- _What to do_
From the records below, copy out exactly the lines from the one containing "(0 ≤ Real.sqrt" to the one containing "ℝ) ^ 2) * N * M κ)))))", both included. Add nothing else.

- _Extracted material_
import Summits.QuantumFields.YangMills.Theorems.BalabanUVNodesN15KingModelBlockFieldMassGap
import Summits.QuantumFields.YangMills.Theorems.BalabanUVNodesN15KingModelContinuumDispersion
import HarnessLib

/-!
# BalabanUVNodes ∕ N15 — THE KING-MODEL RUNG (PART Ϲ, package): THE TRANSFER-MATRIX (cosh) FORM OF KING's TORUS TWO-POINT FUNCTIONS IN A TIME
# DIRECTION, THE LATTICE DISPERSION RELATION, THE FINITE-η MASS GAPS OF THE FINE FIELD AND OF THE RG BLOCK FIELD, AND THEIR η-RATES — BY NAME
# (Track A, DAG node N15 = NE2 «η-rates of the covariance pieces»; FAN-OUT v1.1 §N15 s3 «KING-MODEL RUNG»; count-neutral)

HONEST FRAMING.  Count-neutral (cell `pub-ymgap`, seat `pub-ymgap-dag-n15-e` g38; `--supports stmt-QuantumFields-27366 --as helper` = K3⁸).
An INDEX THEOREM over this seat's PART Ϲ files (`…KingModelCycleResolvent` ∕ `…Readings` ∕ `…TorusTimeSlices` ∕ `…TorusMassGap` ∕
`…BlockFieldTimeSlices` ∕ `…BlockFieldMassGap` ∕ `…ContinuumDispersion`): the headline theorems restated BY NAME in one conjunction in KING's
UNITS (`c = η⁻² = N²`, fine torus `Ω_η = Tor (fine N M)`, unit torus `Ω = Tor M`, time axis `κ`).  TEMPLATE LITERATURE: King 1986 [King1986]
(4.4)–(4.5) p.670, (2.13)–(2.14) p.653 (the `A = 0` operators); Montvay–Münster [MontvayMunster1994] §2.1.2 (2.18)–(2.20), (2.49) (timeslice
correlations and their transfer-matrix form), §2.2.1 (2.74)–(2.78), (2.82) (free-field energy–momentum relation, physical mass, `O(a²)`);
Drouffe–Zuber [DrouffeZuber1983] (3.43)–(3.46) p.41.  Nothing new is proved here.  NOT Bałaban's covariant objects; NOT a node discharge (N15 is
booked through n15-a's knit, untouched); no transfer operator is constructed; nothing continuum-YM ∕ ℝ⁴ ∕ OS axioms ∕ Clay.  0 `sorry`, 0 `def`.

WHAT THIS FILE PROVES (kernel).  ★★★ **`king_torusSpectral_package`**: for `N ≥ 1`, `a > 0`, `m² > 0`, every unit torus `M`, axis `κ`:
(1) the massive cycle resolvent on `ℤ∕(N·M_κ)` in closed form; (2) the zero-momentum timeslice correlator of the fine free field
`(N²(−Δ)+m²)⁻¹` is `N^{−2}·cycleGreen`, mass `ω₀ = latticeMass(m²∕N²)` per fine step; (3) every spatial plane-wave channel is `N^{−2}·cycleGreen` at
`lapSym(p)∕N²` (the lattice dispersion relation); (4) the η-rate of the gap `0 ≤ √m² − N·ω₀ ≤ (√m²)³∕(24N²)`; (5) the RG block field's
zero-momentum correlator is a pure `cosh` in block time with mass `N·ω₀` (`s ≠ 0`); (6) the relativistic dispersion at rate `N^{−2}` in the
Brillouin zone.

Locators: [King1986] (2.13)–(2.14) p.653, (4.4)–(4.5) p.670; [MontvayMunster1994] §2.1.2 (2.18)–(2.20), (2.49), §2.2.1 (2.74)–(2.82); [DrouffeZuber1983] (3.43)–(3.46) p.41.
-/

noncomputable section

open scoped BigOperators
open Finset Matrix Real

namespace Summit.QuantumFields.YangMills.BalabanUVNodes.N15KingModelRung.TorusSpectral

open Literature.MathematicalPhysics.QuantumFieldTheory.Balaban1983to89.B5Prop11Plancherel (Tor fine chi)
open Literature.MathematicalPhysics.QuantumFieldTheory.King1986.Torus

variable {d : ℕ} (N : ℕ) [NeZero N] (M : Fin d → ℕ) [hM : ∀ μ, NeZero (M μ)] (κ : Fin d)

/-- ★★★ **PART Ϲ BY NAME — THE TRANSFER-MATRIX FORM OF KING's TORUS TWO-POINT FUNCTIONS, THE LATTICE DISPERSION RELATION, THE FINITE-η MASS
GAPS AND THEIR η-RATES** (King's units `c = N²`; `N ≥ 1`, `a > 0`, `m² > 0`; every unit torus and time axis):
(1) `((2+x) − S − S⁻¹)⁻¹(s,t) = cycleGreen (t − s)` on `ℤ∕(N·M_κ)` at `x = m²∕N²`;
(2) `Σ_{z : z_κ = t} (N²(−Δ)+m²)⁻¹(z,0) = N^{−2}·cycleGreen (N·M_κ) (m²∕N²) t`;
(3) for every spatial plane wave `p` (`p_κ = 0`): `Σ_{z_κ = t} e^{ip·z}(N²(−Δ)+m²)⁻¹(z,0) = N^{−2}·cycleGreen (N·M_κ) (lapSym(p)∕N²) t`;
(4) `0 ≤ √m² − N·latticeMass(m²∕N²) ≤ (√m²)³∕(24N²)`;
(5) for `s ≠ 0`: `Σ_{b : b_κ = s} (Δ^{(K)})⁻¹(b,0) = N^{−3}(sinh(Nω₀∕2)∕sinh(ω₀∕2))²∕(2 sinh ω₀(1 − e^{−ω₀NM_κ}))·(e^{−Nω₀·val s} + e^{−Nω₀(M_κ − val s)})`;
(6) for every physical momentum `P : Fin d → ℝ` with `|P_μ| ≤ πN`:
`0 ≤ √(m²+|P|²) − N·latticeMass(m²∕N² + Σ_μ(2−2cos(P_μ∕N))) ≤ (Σ_μP_μ⁴∕(12√(m²+|P|²)) + (m²+|P|²)^{3∕2}∕24)∕N²`.
[cite: King1986, (2.13)–(2.14) p.653, (4.4)–(4.5) p.670; MontvayMunster1994, §2.1.2 (2.18)–(2.20), (2.49), §2.2.1 (2.74)–(2.82); DrouffeZuber1983, (3.43)–(3.46) p.41] -/
theorem king_torusSpectral_package (hN1 : 1 ≤ N) {a m2 : ℝ} (ha : 0 < a) (hm : 0 < m2) :
    (∀ s t : ZMod (fine N M κ),
        (cycleOp (fine N M κ) (m2 / (N : ℝ) ^ 2))⁻¹ s t = cycleGreen (fine N M κ) (m2 / (N : ℝ) ^ 2) (t - s))
    ∧ (∀ t : ZMod (fine N M κ),
        ∑ z : Tor (fine N M), (if z κ = t then (lapF (fine N M) ((N : ℝ) ^ 2) m2)⁻¹ z 0 else 0)
          = ((N : ℝ) ^ 2)⁻¹ * cycleGreen (fine N M κ) (m2 / (N : ℝ) ^ 2) t)
    ∧ (∀ (p : Tor (fine N M)), p κ = 0 → ∀ t : ZMod (fine N M κ),
        ∑ z : Tor (fine N M), (if z κ = t then chi (fine N M) p z * ((lapF (fine N M) ((N : ℝ) ^ 2) m2)⁻¹ z 0 : ℂ) else 0)
          = ((((N : ℝ) ^ 2)⁻¹ * cycleGreen (fine N M κ) (lapSym (fine N M) ((N : ℝ) ^ 2) m2 p / (N : ℝ) ^ 2) t : ℝ) : ℂ))
    ∧ (0 ≤ Real.sqrt m2 - N * latticeMass (m2 / (N : ℝ) ^ 2)
        ∧ Real.sqrt m2 - N * latticeMass (m2 / (N : ℝ) ^ 2) ≤ Real.sqrt m2 ^ 3 / (24 * (N : ℝ) ^ 2))
    ∧ (∀ s : ZMod (M κ), s ≠ 0 →
        ∑ b : Tor M, (if b κ = s then (effLaplacian N M a ((N : ℝ) ^ 2) m2)⁻¹ b 0 else 0)
          = ((N : ℝ) ^ 3)⁻¹
              * ((Real.sinh (N * latticeMass (m2 / (N : ℝ) ^ 2) / 2) / Real.sinh (latticeMass (m2 / (N : ℝ) ^ 2) / 2)) ^ 2
                / (2 * Real.sinh (latticeMass (m2 / (N : ℝ) ^ 2)) * (1 - Real.exp (-(latticeMass (m2 / (N : ℝ) ^ 2) * N * M κ)))))
              * (Real.exp (-(latticeMass (m2 / (N : ℝ) ^ 2) * N * s.val))
                  + Real.exp (-(latticeMass (m2 / (N : ℝ) ^ 2) * N * (M κ - s.val)))))
    ∧ (∀ P : Fin d → ℝ, (∀ μ, |P μ| ≤ Real.pi * N) →
        0 ≤ Real.sqrt (m2 + ∑ μ, P μ ^ 2) - N * latticeMass (m2 / (N : ℝ) ^ 2 + ∑ μ, (2 - 2 * Real.cos (P μ / N)))
          ∧ Real.sqrt (m2 + ∑ μ, P μ ^ 2) - N * latticeMass (m2 / (N : ℝ) ^ 2 + ∑ μ, (2 - 2 * Real.cos (P μ / N)))
            ≤ ((∑ μ, P μ ^ 4) / (12 * Real.sqrt (m2 + ∑ μ, P μ ^ 2)) + Real.sqrt (m2 + ∑ μ, P μ ^ 2) ^ 3 / 24) / (N : ℝ) ^ 2) := by
  have hNr : (0 : ℝ) < N := by exact_mod_cast Nat.pos_of_ne_zero (NeZero.ne N)
  have hN2 : (0 : ℝ) < (N : ℝ) ^ 2 := by positivity
  refine ⟨fun s t => cycleOp_inv_apply (fine N M κ) (div_pos hm hN2) s t,
    fun t => timeSlice_lapF_inv_eq_cycleGreen (fine N M) κ hN2 hm t,
    fun p hp t => timeSlice_chi_lapF_inv_eq_cycleGreen (fine N M) κ hN2 hm hp t,
    kingGap_eta_rate hNr hm.le,
    fun s hs => timeSlice_blockCov_eq_cosh' N M κ hN1 ha hm hs,
    fun P hP => latticeEnergy_eta_rate P hNr hm hP⟩

end Summit.QuantumFields.YangMills.BalabanUVNodes.N15KingModelRung.TorusSpectral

- _Answer to this exercise_
    ∧ (0 ≤ Real.sqrt m2 - N * latticeMass (m2 / (N : ℝ) ^ 2)
        ∧ Real.sqrt m2 - N * latticeMass (m2 / (N : ℝ) ^ 2) ≤ Real.sqrt m2 ^ 3 / (24 * (N : ℝ) ^ 2))
    ∧ (∀ s : ZMod (M κ), s ≠ 0 →
        ∑ b : Tor M, (if b κ = s then (effLaplacian N M a ((N : ℝ) ^ 2) m2)⁻¹ b 0 else 0)
          = ((N : ℝ) ^ 3)⁻¹
              * ((Real.sinh (N * latticeMass (m2 / (N : ℝ) ^ 2) / 2) / Real.sinh (latticeMass (m2 / (N : ℝ) ^ 2) / 2)) ^ 2
                / (2 * Real.sinh (latticeMass (m2 / (N : ℝ) ^ 2)) * (1 - Real.exp (-(latticeMass (m2 / (N : ℝ) ^ 2) * N * M κ)))))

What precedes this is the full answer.